Tuesday, February 2, 2010

sayonara , roku.

i m quite ashamed of myself , for not being able to think in the same channel as the group does. not being able to act like the rest of group & for not taking the effort to understand them. and not doing things as best i could for the group's interest.

staying passive all the time, i wondered if observing would at least give me the slightest hint in how to be one with the group. but it didnt help much , really.

i wasnt like this during foundation. but ever since my degree started, during my hangouts with the group i was starting to feel uncomfortable. i had to mask a smiley face, be pretentious & treat it like a picnic. rather then staying emo all the time , i tell myself to be happy , to be grateful because a hangout is a place to have fun. i kept telling myself that.

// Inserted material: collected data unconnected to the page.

import Summits.MatrixMultiplication.MatrixMultiplication.Theorems.AbelianSTPPCensusTAStatKMemberX2

/-!
# Static t*-certificate: splitting one node of the multi-parameter k-member tree into separately checkable pieces (data-free)

Cell mm-stpp (rung F-M1).  The kernel unit of the ranges built on `TAStatKM.rootKX` (`AbelianSTPPCensusTAStatKMemberX.lean`, vp-p2 gen 6) is one
`decide` per (maximal-member cell, order): `rootKX … M …`.  Near the wall of a tier that single tree exceeds what one `decide` can hold (T_A at the
orders `6783 … 6833`: up to 10⁶ nodes in the cell `(15,15,18)`; T_B at `≥ 5995`).  This file lets a generator prove `treeKX … = true` / `rootKX … = true` for
ONE node from separately compiled facts about its children: case (i) of a node (`goI` over the allowed list) is a conjunction over list POSITIONS,
re-expressed as `goIR … st n` (positions `st … st+n−1`, each child still receiving the full suffix), with `goI_eq_goIR`, the range split `goIR_add`, the
one-position form `goIR_one_of_child`, and the node / root assembly lemmas `treeKX_of_parts`, `rootKX_of_parts` (unfolding `treeKX_succ` / `rootKX` once).
No soundness content: these are equalities between Bool computations; `rootKX_sound` is applied to the assembled fact exactly as before.
WHAT THIS IS NOT: no statement about STPP families, orders or `ω`.
-/

set_option linter.dupNamespace false
set_option autoImplicit false

namespace Summit.MatrixMultiplication.MatrixMultiplication.Theorems.TAStatKM

open TECert (vol us)
open TAStat (Entry e0)

section Split

variable (gain : ℕ → ℕ)

/-- case (i) of a node restricted to the list positions `st, …, st + n − 1` of `ms` (the child at position `q` receives the suffix `ms.drop q`, as in `goI`) -/
def goIR (V : ℕ) (child : Agg → List (ℕ × ℕ × ℕ) → Bool) (A : Agg) (ms : List (ℕ × ℕ × ℕ)) : ℕ → ℕ → Bool
  | _, 0 => true
  | st, n + 1 =>
    (match ms.drop st with
      | [] => true
      | m :: rest => Nat.blt V (vol m) || child (addM (gain (vol m)) A m) (m :: rest)) && goIR V child A ms (st + 1) n

variable {gain}

/-- `goI` over a suffix is `goIR` over the corresponding positions. [bookkeeping] -/
theorem goI_eq_goIR (V : ℕ) (child : Agg → List (ℕ × ℕ × ℕ) → Bool) (A : Agg) (ms : List (ℕ × ℕ × ℕ)) :
    ∀ (n st : ℕ), st + n = ms.length → goI gain V child A (ms.drop st) = goIR gain V child A ms st n
  | 0, st, h => by
    have hd : ms.drop st = [] := List.drop_eq_nil_iff.2 (by omega)
    rw [hd]; rfl
  | n + 1, st, h => by
    have hlt : st < ms.length := by omega
    have hd : ms.drop st = ms[st] :: ms.drop (st + 1) := List.drop_eq_getElem_cons hlt
    have ih := goI_eq_goIR V child A ms n (st + 1) (by omega)
    show goI gain V child A (ms.drop st) = ((match ms.drop st with
      | [] => true
      | m :: rest => Nat.blt V (vol m) || child (addM (gain (vol m)) A m) (m :: rest)) && goIR gain V child A ms (st + 1) n)
    rw [hd, ← ih]
    rfl

/-- the whole list: `goI ms = goIR ms 0 |ms|` [bookkeeping] -/
theorem goI_eq_goIR_zero (V : ℕ) (child : Agg → List (ℕ × ℕ × ℕ) → Bool) (A : Agg) (ms : List (ℕ × ℕ × ℕ)) :
    goI gain V child A ms = goIR gain V child A ms 0 ms.length := by
  have := goI_eq_goIR (gain := gain) V child A ms ms.length 0 (by omega)
  simpa using this

/-- splitting a position range [bookkeeping] -/
theorem goIR_add (V : ℕ) (child : Agg → List (ℕ × ℕ × ℕ) → Bool) (A : Agg) (ms : List (ℕ × ℕ × ℕ)) :
    ∀ (a st b : ℕ), goIR gain V child A ms st (a + b) = (goIR gain V child A ms st a && goIR gain V child A ms (st + a) b)
  | 0, st, b => by simp [goIR]
  | a + 1, st, b => by
    rw [show a + 1 + b = (a + b) + 1 by omega]
    show ((match ms.drop st with
      | [] => true
      | m :: rest => Nat.blt V (vol m) || child (addM (gain (vol m)) A m) (m :: rest)) && goIR gain V child A ms (st + 1) (a + b)) =
      (((match ms.drop st with
      | [] => true
      | m :: rest => Nat.blt V (vol m) || child (addM (gain (vol m)) A m) (m :: rest)) && goIR gain V child A ms (st + 1) a) &&
        goIR gain V child A ms (st + (a + 1)) b)
    rw [goIR_add V child A ms a (st + 1) b, show st + 1 + a = st + (a + 1) by omega, Bool.and_assoc]

/-- two passing adjacent position ranges give the joined range [bookkeeping] -/
theorem goIR_append {V : ℕ} {child : Agg → List (ℕ × ℕ × ℕ) → Bool} {A : Agg} {ms : List (ℕ × ℕ × ℕ)} {st a b : ℕ}
    (h1 : goIR gain V child A ms st a = true) (h2 : goIR gain V child A ms (st + a) b = true) :
    goIR gain V child A ms st (a + b) = true := by
  rw [goIR_add, h1, h2]; rfl

/-- one position from its child's fact: if `ms.drop q = m :: rest` and the child of `m` passes on that suffix, the range `[q, q+1)` passes [bookkeeping] -/
theorem goIR_one_of_child {V : ℕ} {child : Agg → List (ℕ × ℕ × ℕ) → Bool} {A : Agg} {ms : List (ℕ × ℕ × ℕ)} {q : ℕ}
    {m : ℕ × ℕ × ℕ} {rest : List (ℕ × ℕ × ℕ)} (hd : ms.drop q = m :: rest)
    (hc : child (addM (gain (vol m)) A m) (m :: rest) = true) : goIR gain V child A ms q 1 = true := by
  show ((match ms.drop q with
      | [] => true
      | m :: rest => Nat.blt V (vol m) || child (addM (gain (vol m)) A m) (m :: rest)) && goIR gain V child A ms (q + 1) 0) = true
  rw [hd]
  simp [goIR, hc]

/-- the whole case (i) from the full position range [bookkeeping] -/
theorem goI_of_goIR {V : ℕ} {child : Agg → List (ℕ × ℕ × ℕ) → Bool} {A : Agg} {ms : List (ℕ × ℕ × ℕ)} {n : ℕ} (hn : n = ms.length)
    (h : goIR gain V child A ms 0 n = true) : goI gain V child A ms = true := by
  rw [goI_eq_goIR_zero, ← hn]; exact h

variable (tb : ℕ → ℕ) (m2 : ℕ → List (ℕ × ℕ × ℕ)) (gain' : ℕ → ℕ) (row : ℕ → Entry) (xrow : ℕ → List (ℕ × ℕ × ℕ))

/-- **A node from its parts** (bucket `j' + 1`): case (i) established (e.g. from `goIR` pieces) and the descent child's fact give the node. [bookkeeping] -/
theorem treeKX_of_parts {g p V d al tl M kmax n : ℕ} {A : Agg} {j' : ℕ} {ms : List (ℕ × ℕ × ℕ)}
    (hk : Nat.blt A.2.2.2.2.2 kmax = true)
    (hgo : goI gain' V (fun A' ms' => treeKX tb m2 gain' row xrow g p V d al tl M kmax n A' (j' + 1) ms') A ms = true)
    (hdesc : treeKX tb m2 gain' row xrow g p V d al tl M kmax n A j' (m2 j') = true) :
    treeKX tb m2 gain' row xrow g p V d al tl M kmax (n + 1) A (j' + 1) ms = true := by
  have hunf : treeKX tb m2 gain' row xrow g p V d al tl M kmax (n + 1) A (j' + 1) ms =
      (testKX g p V d al tl A (tb (j' + 1)) (tb (j' + 1)) M (row (j' + 1)) false (xrow (j' + 1)) ||
        ((Nat.blt A.2.2.2.2.2 kmax && goI gain' V (fun A' ms' => treeKX tb m2 gain' row xrow g p V d al tl M kmax n A' (j' + 1) ms') A ms) &&
          treeKX tb m2 gain' row xrow g p V d al tl M kmax n A j' (m2 j'))) := rfl
  rw [hunf, hk, hgo, hdesc]; simp

/-- a node at bucket `0` from its parts: there case (ii) is `false`, so the node passes only by its test or is assembled one level up; this form covers
the node TEST passing (any bucket). [bookkeeping] -/
theorem treeKX_of_test {g p V d al tl M kmax n : ℕ} {A : Agg} {j : ℕ} {ms : List (ℕ × ℕ × ℕ)}
    (ht : testKX g p V d al tl A (tb j) (tb j) M (row j) false (xrow j) = true) :
    treeKX tb m2 gain' row xrow g p V d al tl M kmax (n + 1) A j ms = true := by
  rw [treeKX_succ, ht]; simp

/-- **The root from its parts** (bucket `j' + 1`, own bucket `j0`): case (i) over the complete list and — unless `j0 < j' + 1` — the descent child. [bookkeeping] -/
theorem rootKX_of_parts {g p V d al tl M kmax j' j0 : ℕ}
    (hgo : goI gain' V (fun A' ms' => treeKX tb m2 gain' row xrow g p V d al tl M kmax (kmax + (j' + 1) + 1) A' (j' + 1) ms') agg0 (m2 (j' + 1)) = true)
    (hdesc : j0 < j' + 1 ∨ treeKX tb m2 gain' row xrow g p V d al tl M kmax (kmax + (j' + 1) + 1) agg0 j' (m2 j') = true) :
    rootKX tb m2 gain' row xrow g p V d al tl M kmax (j' + 1) j0 = true := by
  simp only [rootKX, Bool.or_eq_true, Bool.and_eq_true, Nat.blt_eq]
  exact Or.inr ⟨hgo, hdesc⟩

/-- the tree cover of an order interval from per-order root facts [bookkeeping] -/
theorem coverKX_of_forall {g p V d al tl kmax j j0 L H : ℕ}
    (h : ∀ k, k < H + 1 - L → rootKX tb m2 gain' row xrow g p V d al tl (L + k) kmax j j0 = true) :
    coverKX tb m2 gain' row xrow g p V d al tl kmax j j0 L H = true := by
  simp only [coverKX, List.all_eq_true, List.mem_range]
  exact h

/-- splitting an order interval of the tree cover in two [bookkeeping] -/
theorem coverKX_append {g p V d al tl kmax j j0 L K H : ℕ} (hLK : L ≤ K + 1) (hKH : K ≤ H)
    (h1 : coverKX tb m2 gain' row xrow g p V d al tl kmax j j0 L K = true)
    (h2 : coverKX tb m2 gain' row xrow g p V d al tl kmax j j0 (K + 1) H = true) :
    coverKX tb m2 gain' row xrow g p V d al tl kmax j j0 L H = true := by
  simp only [coverKX, List.all_eq_true, List.mem_range] at h1 h2 ⊢
  intro k hk
  by_cases hc : L + k ≤ K
  · exact h1 k (by omega)
  · have := h2 (L + k - (K + 1)) (by omega)
    rwa [show K + 1 + (L + k - (K + 1)) = L + k by omega] at this

end Split

end Summit.MatrixMultiplication.MatrixMultiplication.Theorems.TAStatKM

in the past i 'd do whatever it takes to at least be a worthy "sixer". there were times i waited, i gave time time. i tell myself that everythings gonna be okay. but there was something in me that was building up. i was worried for some reason.
it made me uncomfortable.
i was choking.

i think , its about time.

i should quit being a 'sixer'

Please let me out of this cage.

Ron-ron wants to fly.



<3 kiss the foundation times ~ goodbye <3

1 comment:

Angeline Lee said...

=) i don't know what to say but i'm here to acknowledge your effort and to tell you that everyone have their own pace. if searching new friends with similar interest makes you happy, i'm sure the 'sixers' wouldn't mind.